The great cormorant is the largest of the cormorants and can weigh over 7 pounds. Juveniles will have a brown neck and white belly. Adults will have a white throat and black head. During breeding season, adult head plumage will develop white streaks radiating from the throat. 

Species Range

Figure 2. Range of double-crested cormorants.  
Image by Stephen M. Vantassel.  

The great cormorant resides on the east coast, preferring saltwater habitats. The double-crested cormorant has the largest range, with it being found in watered areas across the continental US and along the southern coast of Alaska (Figure 2). The neotropic cormorant lives in coastal Texas, and the red-faced cormorant, pelagic cormorant, and Brandt’s cormorant reside on the west coast of the US. 

Although double-crested cormorants are widespread, some geographic areas have experienced significant population growth and conflict. The breeding range of the cormorant is divided into 5 geographic areas—Alaska, the Pacific coast, the southern United States, the interior United States and Canada, and the northeast Atlantic coast. Populations have been growing and expanding since at least the 1980s in the interior United States and Canada, northeast Atlantic coast, and the southern United States.  

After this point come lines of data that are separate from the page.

import Literature.Barriers.CriticalPhenomena.WeaklySAWQuadraticFlowCutoffShift
import Literature.Barriers.CriticalPhenomena.WeaklySAWCutoffMassStability
import Literature.Barriers.CriticalPhenomena.WeaklySAWPerturbativeA2
import HarnessLib

/-!
# BBS 2015, §7.3 (Step 2 of the proof of Proposition 7.1.1): the hypotheses of
# [BBS-rg-flow, Lemmas 2.1–2.2] for `φ̄(m²)` of the 4d weakly SAW with the weights FROZEN at the
# cut-off of a nearby mass `m̃²`

Source: Bauerschmidt–Brydges–Slade, CMP 337 (2015) [BBS2015], §7.3: the flow theorem (Theorem 7.2.1
= [BBS-rg-flow, Theorem 1.4]) is applied "with a single value `(m̃², g̃₀)`", the domains (Djdef-2)
being defined "with `χ̃_j = χ_j(m̃²)`", and the resulting local solutions for `(m², g₀)` in a
neighbourhood of `(m̃², g̃₀)` are then patched together (Steps 2–3). For this the hypotheses (A1)–(A2)
of the flow theorem must hold for `φ̄(m²)` relative to the FROZEN weights `χ̃`. In this tree the flow
theorem at a general cut-off is `BBS_thm14_exists_flow_cutoff` (hypothesis `CutoffQuadHyp P Ω k …`),
and this file supplies that hypothesis for `P = wsawQuadFlow L m²` at the frozen cut-off
`k̃ = j_Ω(β(m̃²))`, for all `m²` with `|m² - m̃²| ≤ ½m̃²`:
(A1)–(A2) at `m²` (`hypA1_and_hypA2_wsawQuadFlow`) ⟹ `CutoffQuadHyp` at `j_Ω(β(m²))`
(`cutoffQuadHyp_of_hypA`) ⟹ at `k̃` by the cut-off shift (`CutoffQuadHyp.shift`, with
`|j_Ω(β(m²)) - j_Ω(β(m̃²))| ≤ D` from `jOmega_betaPT_sub_le`) ⟹ with `N = ⌊c'⁻¹⌋₊` exceptional
scales for a smaller `c'` (`CutoffQuadHyp.weaken`), as `BBS_thm14_exists_flow_cutoff` wants.

* `CutoffGbarHyp.weaken`, `CutoffQuadHyp.weaken` — decreasing `c` and increasing `N` (smallness for
  the new constants assumed);
* `HypA1.mono`, `HypA2.mono` — (A1)–(A2) are monotone in the constants (`B ↑`, `c ↓`, `C ↑`);
* **`cutoffQuadHyp_wsaw_frozen`** — `∃ δ, B', c', C', g_* > 0` such that (A1)–(A2) hold with the
  constants `(B', c', C')` at every `m² ∈ [0, δ]`, and for all `m̃², m² ∈ (0, δ]` with
  `|m² - m̃²| ≤ ½m̃²` and all `g₀ ∈ (0, g_*]`:
  `CutoffQuadHyp (wsawQuadFlow L m²) Ω (j_Ω(β(m̃²))) B' c' ⌊c'⁻¹⌋₊ C' L² g₀` (the SAME constants, as
  the fixed-cut-off Corollary 1.8 `critFlowK_continuousWithinAt` wants).
-/

noncomputable section

open Set

namespace Literature.Barriers.CriticalPhenomena

namespace CTWSAW

/-! ### Weakening `c` and `N` -/

/-- `CutoffGbarHyp` is monotone in `(c ↓, N ↑)` (given the smallness for the new `N`).
[cite: BauerschmidtBrydgesSlade2015Flow, Assumption (A1) and Lemma 2.1] -/
theorem CutoffGbarHyp.weaken {β : ℕ → ℝ} {Ω : ℝ} {k : ℕ∞} {B c : ℝ} {N : ℕ} {g₀ : ℝ}
    (h : CutoffGbarHyp β Ω k B c N g₀) {c' : ℝ} {N' : ℕ} (hc' : 0 < c') (hc'c : c' ≤ c) (hN : N ≤ N')
    (hsmallN : 2 * B * g₀ * (N' + 1 / (Ω - 1)) ≤ 1 / 2) : CutoffGbarHyp β Ω k B c' N' g₀ where
  one_lt := h.one_lt
  abs_le := h.abs_le
  c_pos := hc'
  exc := by
    obtain ⟨s, hs, hP⟩ := h.exc
    exact ⟨s, hs.trans hN, fun j hj hjs => hc'c.trans (hP j hj hjs)⟩
  g₀_pos := h.g₀_pos
  g₀_le := h.g₀_le
  smallB := h.smallB
  smallN := hsmallN

/-- `CutoffQuadHyp` is monotone in `(c ↓, N ↑)` (given the smallness for the new constants).
[cite: BauerschmidtBrydgesSlade2015Flow, Assumptions (A1)–(A2) and Lemma 2.2] -/
theorem CutoffQuadHyp.weaken {P : QuadFlowParams} {Ω : ℝ} {k : ℕ∞} {B c : ℝ} {N : ℕ} {C lam g₀ : ℝ}
    (h : CutoffQuadHyp P Ω k B c N C lam g₀) {c' : ℝ} {N' : ℕ} (hc' : 0 < c') (hc'c : c' ≤ c)
    (hN : N ≤ N') (hsmallN : 2 * B * g₀ * (N' + 1 / (Ω - 1)) ≤ 1 / 2)
    (hsmallC2 : 8 * C * g₀ * (N' + 1 / (Ω - 1)) ≤ 1)
    (hsmallτ : 2 * C * g₀ * (1 + 2 * C * ((1 + N') / c' + N' + 2 * Ω / (Ω - 1))) ≤ (lam - 1) / 2) :
    CutoffQuadHyp P Ω k B c' N' C lam g₀ :=
  { toCutoffGbarHyp := h.toCutoffGbarHyp.weaken hc' hc'c hN hsmallN
    one_lt_lam := h.one_lt_lam
    lam_le := h.lam_le
    C_nonneg := h.C_nonneg
    zeta_exc := by
      obtain ⟨s, hs, hP⟩ := h.zeta_exc
      exact ⟨s, hs.trans hN, hP⟩
    eta_le := h.eta_le
    gamma_le := h.gamma_le
    theta_le := h.theta_le
    zeta_le := h.zeta_le
    υgg_le := h.υgg_le
    υgz_le := h.υgz_le
    υgμ_le := h.υgμ_le
    υzz_le := h.υzz_le
    υzμ_le := h.υzμ_le
    smallC1 := h.smallC1
    smallC2 := hsmallC2
    smallτ := hsmallτ }

/-- Smallness bookkeeping: `Kg ≤ r` as soon as `g ≤ r/(K+1)` (`K, g ≥ 0`, `r > 0`). [folklore] -/
theorem mul_le_of_le_div_add_one {K g r : ℝ} (hK : 0 ≤ K) (hr : 0 < r) (h : g ≤ r / (K + 1)) :
    K * g ≤ r := by
  have h1 : K * g ≤ K * (r / (K + 1)) := mul_le_mul_of_nonneg_left h hK
  have h2 : K * (r / (K + 1)) ≤ r := by
    rw [mul_div_assoc', div_le_iff₀ (by positivity)]
    nlinarith
  exact h1.trans h2

/-- `⌊c'⁻¹⌋₊ ≥ n` for `c' ≤ 1/(n+1)` (`c' > 0`). [folklore] -/
theorem le_floor_inv_of_le {c' : ℝ} {n : ℕ} (hc' : 0 < c') (h : c' ≤ 1 / (n + 1)) : n ≤ ⌊c'⁻¹⌋₊ := by
  refine Nat.le_floor ?_
  have : (n : ℝ) + 1 ≤ c'⁻¹ := by
    rw [le_inv_comm₀ (by positivity) hc']
    simpa [one_div] using h
  linarith

/-- Two positive thresholds have a common positive lower bound. [folklore] -/
theorem exists_pos_le_both {a b : ℝ} (ha : 0 < a) (hb : 0 < b) : ∃ g : ℝ, 0 < g ∧ g ≤ a ∧ g ≤ b :=
  ⟨min a b, lt_min ha hb, min_le_left _ _, min_le_right _ _⟩

/-! ### Monotonicity of (A1)–(A2) in the constants -/

/-- (A1) is monotone in the constants: `B ≤ B'`, `0 < c' ≤ c`. [cite: BauerschmidtBrydgesSlade2015Flow, Assumption (A1)] -/
theorem HypA1.mono {β : ℕ → ℝ} {Ω B c B' c' : ℝ} (h : HypA1 β Ω B c) (hB : B ≤ B') (hc' : 0 < c')
    (hc'c : c' ≤ c) : HypA1 β Ω B' c' where
  abs_le j := (h.abs_le j).trans hB
  c_pos := hc'
  exc := by
    obtain ⟨s, hs, hP⟩ := h.exc
    exact ⟨s, hs.trans ((inv_le_inv₀ h.c_pos hc').2 hc'c), fun j hj hjs => hc'c.trans (hP j hj hjs)⟩

/-- (A2) is monotone in the constants: `0 < c' ≤ c`, `C ≤ C'`. [cite: BauerschmidtBrydgesSlade2015Flow, Assumption (A2)] -/
theorem HypA2.mono {P : QuadFlowParams} {Ω lam c C c' C' : ℝ} (h : HypA2 P Ω lam c C) (hΩ : 1 ≤ Ω)
    (hc' : 0 < c') (hc'c : c' ≤ c) (hC : C ≤ C') : HypA2 P Ω lam c' C' := by
  have hmono : ∀ {u : ℝ} (j : ℕ), |u| ≤ C * chi P.β Ω j → |u| ≤ C' * chi P.β Ω j := fun j hu =>
    hu.trans (mul_le_mul_of_nonneg_right hC (chi_pos_and_le_one P.β hΩ j).1.le)
  exact
    { one_lt_lam := h.one_lt_lam
      lam_le := h.lam_le
      c_pos := hc'
      zeta_exc := by
        obtain ⟨s, hs, hP⟩ := h.zeta_exc
        exact ⟨s, hs.trans ((inv_le_inv₀ h.c_pos hc').2 hc'c), hP⟩
      eta_le := fun j => hmono j (h.eta_le j)
      gamma_le := fun j => hmono j (h.gamma_le j)
      theta_le := fun j => hmono j (h.theta_le j)
      zeta_le := fun j => hmono j (h.zeta_le j)
      υgg_le := fun j => hmono j (h.υgg_le j)
      υgz_le := fun j => hmono j (h.υgz_le j)
      υgμ_le := fun j => hmono j (h.υgμ_le j)
      υzz_le := fun j => hmono j (h.υzz_le j)
      υzμ_le := fun j => hmono j (h.υzμ_le j) }

/-! ### The frozen cut-off for the weakly self-avoiding walk -/

/-- **(A1)–(A2) for `φ̄(m²)` with the weights frozen at the cut-off of a nearby mass** (BBS 2015, §7.3,
input of Step 2): for `L ≥ 2`, `Ω > 1` there are `δ ∈ (0,1]`, constants `B', c', C'` and `g_* > 0`
such that (A1)–(A2) hold with the constants `(B', c', C')` at every `m² ∈ [0,δ]`, and for all
`m̃², m² ∈ (0,δ]` with `|m² - m̃²| ≤ ½m̃²` and all `g₀ ∈ (0, g_*]`, the hypotheses of
[BBS-rg-flow, Lemmas 2.1–2.2] hold for `wsawQuadFlow L m²` at the FROZEN cut-off `k̃ = j_Ω(β(m̃²))`,
with `N = ⌊c'⁻¹⌋₊` exceptional scales and `λ = L²` — the hypothesis of `BBS_thm14_exists_flow_cutoff`.
[cite: BauerschmidtBrydgesSlade2015LogCorr, §7.3 (proof of Proposition 7.1.1: Theorem 7.2.1 applied "with a single value (m̃²,g̃₀)", (Djdef-2) "with χ̃_j = χ_j(m̃²)")] [cite: BauerschmidtBrydgesSlade2015Flow, Assumptions (A1)–(A2), §1.2 ("the value of j_Ω is not important")] -/
theorem cutoffQuadHyp_wsaw_frozen {L : ℝ} (hL : 2 ≤ L) {Ω : ℝ} (hΩ : 1 < Ω) :
    ∃ δ B' c' C' gs : ℝ, 0 < δ ∧ δ ≤ 1 ∧ 0 < c' ∧ 0 < gs ∧
      (∀ s : ℝ, 0 ≤ s → s ≤ δ →
        HypA1 (wsawQuadFlow L s).β Ω B' c' ∧ HypA2 (wsawQuadFlow L s) Ω (L ^ 2) c' C') ∧
      ∀ s0 s : ℝ, 0 < s0 → s0 ≤ δ → 0 < s → s ≤ δ → |s - s0| ≤ 1 / 2 * s0 →
        ∀ g₀ : ℝ, 0 < g₀ → g₀ ≤ gs →
          CutoffQuadHyp (wsawQuadFlow L s) Ω (jOmega (betaPT 4 L s0) Ω) B' c' ⌊c'⁻¹⌋₊ C' (L ^ 2) g₀ := by
  have hL1 : (1 : ℝ) < L := by linarith
  have hΩ0 : 0 < Ω := by linarith
  have hΩ1 : 0 < Ω - 1 := by linarith
  have hθ : (1 / 2 : ℝ) ≤ 1 - (L ^ 2)⁻¹ := by
    have hL4 : (4 : ℝ) ≤ L ^ 2 := by nlinarith
    have hL40 : (0 : ℝ) < L ^ 2 := by positivity
    have : (L ^ 2)⁻¹ ≤ 1 / 4 := by rw [inv_le_comm₀ hL40 (by norm_num)]; linarith
    linarith
  -- (A1)–(A2) uniformly in the mass, and the stability of the cut-off
  obtain ⟨δ₁, B, c, C, hδ₁, hδ₁1, hA⟩ := hypA1_and_hypA2_wsawQuadFlow hL hΩ
  obtain ⟨δ₂, hδ₂, hδ₂1, D, hD⟩ := jOmega_betaPT_sub_le hL hΩ
  have hA0 := hA 0 le_rfl hδ₁.le
  have hB : 0 ≤ B := hA0.1.B_nonneg
  have hc : 0 < c := hA0.1.c_pos
  have hlam : 1 < L ^ 2 := by nlinarith
  have hC : 0 ≤ C := by
    have h1 := hA0.2.theta_le 0
    have h2 := (chi_pos_and_le_one (wsawQuadFlow L 0).β hΩ.le 0).1
    by_contra hneg
    push Not at hneg
    have : C * chi (wsawQuadFlow L 0).β Ω 0 < 0 := mul_neg_of_neg_of_pos hneg h2
    linarith [abs_nonneg ((wsawQuadFlow L 0).θ 0)]
  -- the new constants (written out: `B' = BΩ^D`, `C' = CΩ^D`, `c' = min c (1/(N+D+1))`, `N = ⌊c⁻¹⌋₊`)
  obtain ⟨c', hc'def⟩ : ∃ c' : ℝ, c' = min c (1 / ((⌊c⁻¹⌋₊ + D : ℕ) + 1)) := ⟨_, rfl⟩
  have hc'0 : 0 < c' := by rw [hc'def]; exact lt_min hc (by positivity)
  have hc'c : c' ≤ c := by rw [hc'def]; exact min_le_left _ _
  have hN' : ⌊c⁻¹⌋₊ + D ≤ ⌊c'⁻¹⌋₊ := le_floor_inv_of_le hc'0 (by rw [hc'def]; exact min_le_right _ _)
  have hΩD : 0 ≤ Ω ^ D := by positivity
  have hL21 : 0 < L ^ 2 - 1 := by linarith
  -- the eight smallness constants
  obtain ⟨K1, hK1⟩ : ∃ K : ℝ, K = B * Ω ^ D * 4 := ⟨_, rfl⟩
  obtain ⟨K2, hK2⟩ : ∃ K : ℝ, K = 2 * (B * Ω ^ D) * ((⌊c⁻¹⌋₊ + D : ℕ) + 1 / (Ω - 1)) * 2 := ⟨_, rfl⟩
  obtain ⟨K3, hK3⟩ : ∃ K : ℝ, K = 4 * (C * Ω ^ D) := ⟨_, rfl⟩
  obtain ⟨K4, hK4⟩ : ∃ K : ℝ, K = 8 * (C * Ω ^ D) * ((⌊c⁻¹⌋₊ + D : ℕ) + 1 / (Ω - 1)) := ⟨_, rfl⟩
  obtain ⟨K5, hK5⟩ : ∃ K : ℝ, K = 2 * (C * Ω ^ D) *
      (1 + 2 * (C * Ω ^ D) * ((1 + (⌊c⁻¹⌋₊ + D : ℕ)) / c + (⌊c⁻¹⌋₊ + D : ℕ) + 2 * Ω / (Ω - 1))) *
      (2 / (L ^ 2 - 1)) := ⟨_, rfl⟩
  obtain ⟨K6, hK6⟩ : ∃ K : ℝ, K = 2 * (B * Ω ^ D) * (⌊c'⁻¹⌋₊ + 1 / (Ω - 1)) * 2 := ⟨_, rfl⟩
  obtain ⟨K7, hK7⟩ : ∃ K : ℝ, K = 8 * (C * Ω ^ D) * (⌊c'⁻¹⌋₊ + 1 / (Ω - 1)) := ⟨_, rfl⟩
  obtain ⟨K8, hK8⟩ : ∃ K : ℝ, K = 2 * (C * Ω ^ D) *
      (1 + 2 * (C * Ω ^ D) * ((1 + ⌊c'⁻¹⌋₊) / c' + ⌊c'⁻¹⌋₊ + 2 * Ω / (Ω - 1))) * (2 / (L ^ 2 - 1)) := ⟨_, rfl⟩
  have hK10 : 0 ≤ K1 := by rw [hK1]; positivity
  have hK20 : 0 ≤ K2 := by rw [hK2]; positivity
  have hK30 : 0 ≤ K3 := by rw [hK3]; positivity
  have hK40 : 0 ≤ K4 := by rw [hK4]; positivity
  have hK50 : 0 ≤ K5 := by rw [hK5]; positivity
  have hK60 : 0 ≤ K6 := by rw [hK6]; positivity
  have hK70 : 0 ≤ K7 := by rw [hK7]; positivity
  have hK80 : 0 ≤ K8 := by rw [hK8]; positivity
  -- a common threshold below `quadThreshold`, `1/4` and the `1/(K_i+1)`
  obtain ⟨g1, hg1, hg1a, hg1b⟩ := exists_pos_le_both (quadThreshold_pos (B := B) (C := C) hΩ hc hlam)
    (by norm_num : (0 : ℝ) < 1 / 4)
  obtain ⟨g2, hg2, hg2a, hg2b⟩ := exists_pos_le_both hg1 (by positivity : (0 : ℝ) < 1 / (K1 + 1))
  obtain ⟨g3, hg3, hg3a, hg3b⟩ := exists_pos_le_both hg2 (by positivity : (0 : ℝ) < 1 / (K2 + 1))
  obtain ⟨g4, hg4', hg4a, hg4b⟩ := exists_pos_le_both hg3 (by positivity : (0 : ℝ) < 1 / (K3 + 1))
  obtain ⟨g5, hg5, hg5a, hg5b⟩ := exists_pos_le_both hg4' (by positivity : (0 : ℝ) < 1 / (K4 + 1))
  obtain ⟨g6, hg6, hg6a, hg6b⟩ := exists_pos_le_both hg5 (by positivity : (0 : ℝ) < 1 / (K5 + 1))
  obtain ⟨g7, hg7, hg7a, hg7b⟩ := exists_pos_le_both hg6 (by positivity : (0 : ℝ) < 1 / (K6 + 1))
  obtain ⟨g8, hg8, hg8a, hg8b⟩ := exists_pos_le_both hg7 (by positivity : (0 : ℝ) < 1 / (K7 + 1))
  obtain ⟨g9, hg9, hg9a, hg9b⟩ := exists_pos_le_both hg8 (by positivity : (0 : ℝ) < 1 / (K8 + 1))
  have h1D : (1 : ℝ) ≤ Ω ^ D := one_le_pow₀ hΩ.le
  have hBB : B ≤ B * Ω ^ D := le_mul_of_one_le_right hB h1D
  have hCC : C ≤ C * Ω ^ D := le_mul_of_one_le_right hC h1D
  refine ⟨min δ₁ δ₂, B * Ω ^ D, c', C * Ω ^ D, g9, lt_min hδ₁ hδ₂, (min_le_left _ _).trans hδ₁1, hc'0, hg9,
    fun s hs hsδ => ?_, fun s0 s hs0 hs0δ hs hsδ hclose g₀ hg₀ hg₀s => ?_⟩
  · obtain ⟨hA1, hA2⟩ := hA s hs (hsδ.trans (min_le_left _ _))
    exact ⟨hA1.mono hBB hc'0 hc'c, hA2.mono hΩ.le hc'0 hc'c hCC⟩
  -- unpack the threshold
  have l8 : g₀ ≤ g8 := hg₀s.trans hg9a
  have l7 : g₀ ≤ g7 := l8.trans hg8a
  have l6 : g₀ ≤ g6 := l7.trans hg7a
  have l5 : g₀ ≤ g5 := l6.trans hg6a
  have l4 : g₀ ≤ g4 := l5.trans hg5a
  have l3 : g₀ ≤ g3 := l4.trans hg4a
  have l2 : g₀ ≤ g2 := l3.trans hg3a
  have l1 : g₀ ≤ g1 := l2.trans hg2a
  have hgq : g₀ ≤ quadThreshold Ω B c C (L ^ 2) := l1.trans hg1a
  have hg4 : g₀ ≤ 1 / 4 := l1.trans hg1b
  have sm : ∀ {K : ℝ}, 0 ≤ K → g₀ ≤ 1 / (K + 1) → K * g₀ ≤ 1 := fun hK ht =>
    mul_le_of_le_div_add_one hK one_pos ht
  have s1 := sm hK10 (l2.trans hg2b)
  have s2 := sm hK20 (l3.trans hg3b)
  have s3 := sm hK30 (l4.trans hg4b)
  have s4 := sm hK40 (l5.trans hg5b)
  have s5 := sm hK50 (l6.trans hg6b)
  have s6 := sm hK60 (l7.trans hg7b)
  have s7 := sm hK70 (l8.trans hg8b)
  have s8 := sm hK80 (hg₀s.trans hg9b)
  rw [hK1] at s1
  rw [hK2] at s2
  rw [hK3] at s3
  rw [hK4] at s4
  rw [hK5] at s5
  rw [hK6] at s6
  rw [hK7] at s7
  rw [hK8] at s8
  -- (A1)–(A2) at `s`, the natural cut-off, and its distance to the frozen one
  have hsδ₁ : s ≤ δ₁ := hsδ.trans (min_le_left _ _)
  have hsδ₂ : s ≤ δ₂ := hsδ.trans (min_le_right _ _)
  have hs0δ₂ : s0 ≤ δ₂ := hs0δ.trans (min_le_right _ _)
  obtain ⟨hA1, hA2⟩ := hA s hs.le hsδ₁
  obtain ⟨h, -, -⟩ := cutoffQuadHyp_of_hypA hΩ hA1 hA2 hg₀ hgq
  obtain ⟨hk1, hk2⟩ := hD (1 / 2) (by norm_num) hθ s s0 hs hsδ₂ hs0 hs0δ₂ hclose
  -- the two `(λ-1)/2`-type conditions
  have hdiv : ∀ {X : ℝ}, 0 ≤ X → X * (2 / (L ^ 2 - 1)) * g₀ ≤ 1 → X * g₀ ≤ (L ^ 2 - 1) / 2 := by
    intro X hX hXg
    have hpos : 0 < 2 / (L ^ 2 - 1) := by positivity
    have e : X * (2 / (L ^ 2 - 1)) * g₀ = (X * g₀) * (2 / (L ^ 2 - 1)) := by ring
    rw [e] at hXg
    have := (le_div_iff₀ hpos).2 hXg
    calc X * g₀ ≤ 1 / (2 / (L ^ 2 - 1)) := this
      _ = (L ^ 2 - 1) / 2 := by field_simp
  have s5' := hdiv (by positivity) s5
  have s8' := hdiv (by positivity) s8
  -- shift the cut-off from `j_Ω(β(s))` to `k̃ = j_Ω(β(s0))`
  have hshift := h.shift (k' := jOmega (betaPT 4 L s0) Ω) (d := D) hk1 hk2 hg₀ hg4
    (by linarith only [s1]) (by push_cast at s2 ⊢; linarith only [s2]) (by linarith only [s3])
    (by push_cast at s4 ⊢; linarith only [s4]) (by push_cast at s5' ⊢; linarith only [s5'])
  -- weaken to `c'` and `N' = ⌊c'⁻¹⌋₊ ≥ N + D`
  exact hshift.weaken hc'0 hc'c hN' (by linarith only [s6]) (by linarith only [s7]) (by linarith only [s8'])

end CTWSAW

end Literature.Barriers.CriticalPhenomena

Within the interior United States and Atlantic coast regions, the occurrence and severity of cormorant impacts varies. For example, in the Great Lakes region, the number of cormorants increased an average of 29 percent per year from 1970 to 1991, after which population growth slowed. In some of these areas, cormorant populations may be at an all-time high. However, recent population increases may alternatively represent recovery toward pre-settlement numbers of cormorants in some regions, and a re-colonization in other regions after a long period of absence resulting from pesticide contamination and shooting. 

Tracks and Signs

Cormorants have webbed feet, but rarely leave tracks on the rocky substrate used for nesting.  The most obvious signs are visual observations of flocks of birds feeding or resting, or their coarsely-constructed stick nests.  

When away from the roost, cormorants are usually silent, but they may make hoarse, grunting alarm notes at roost sites.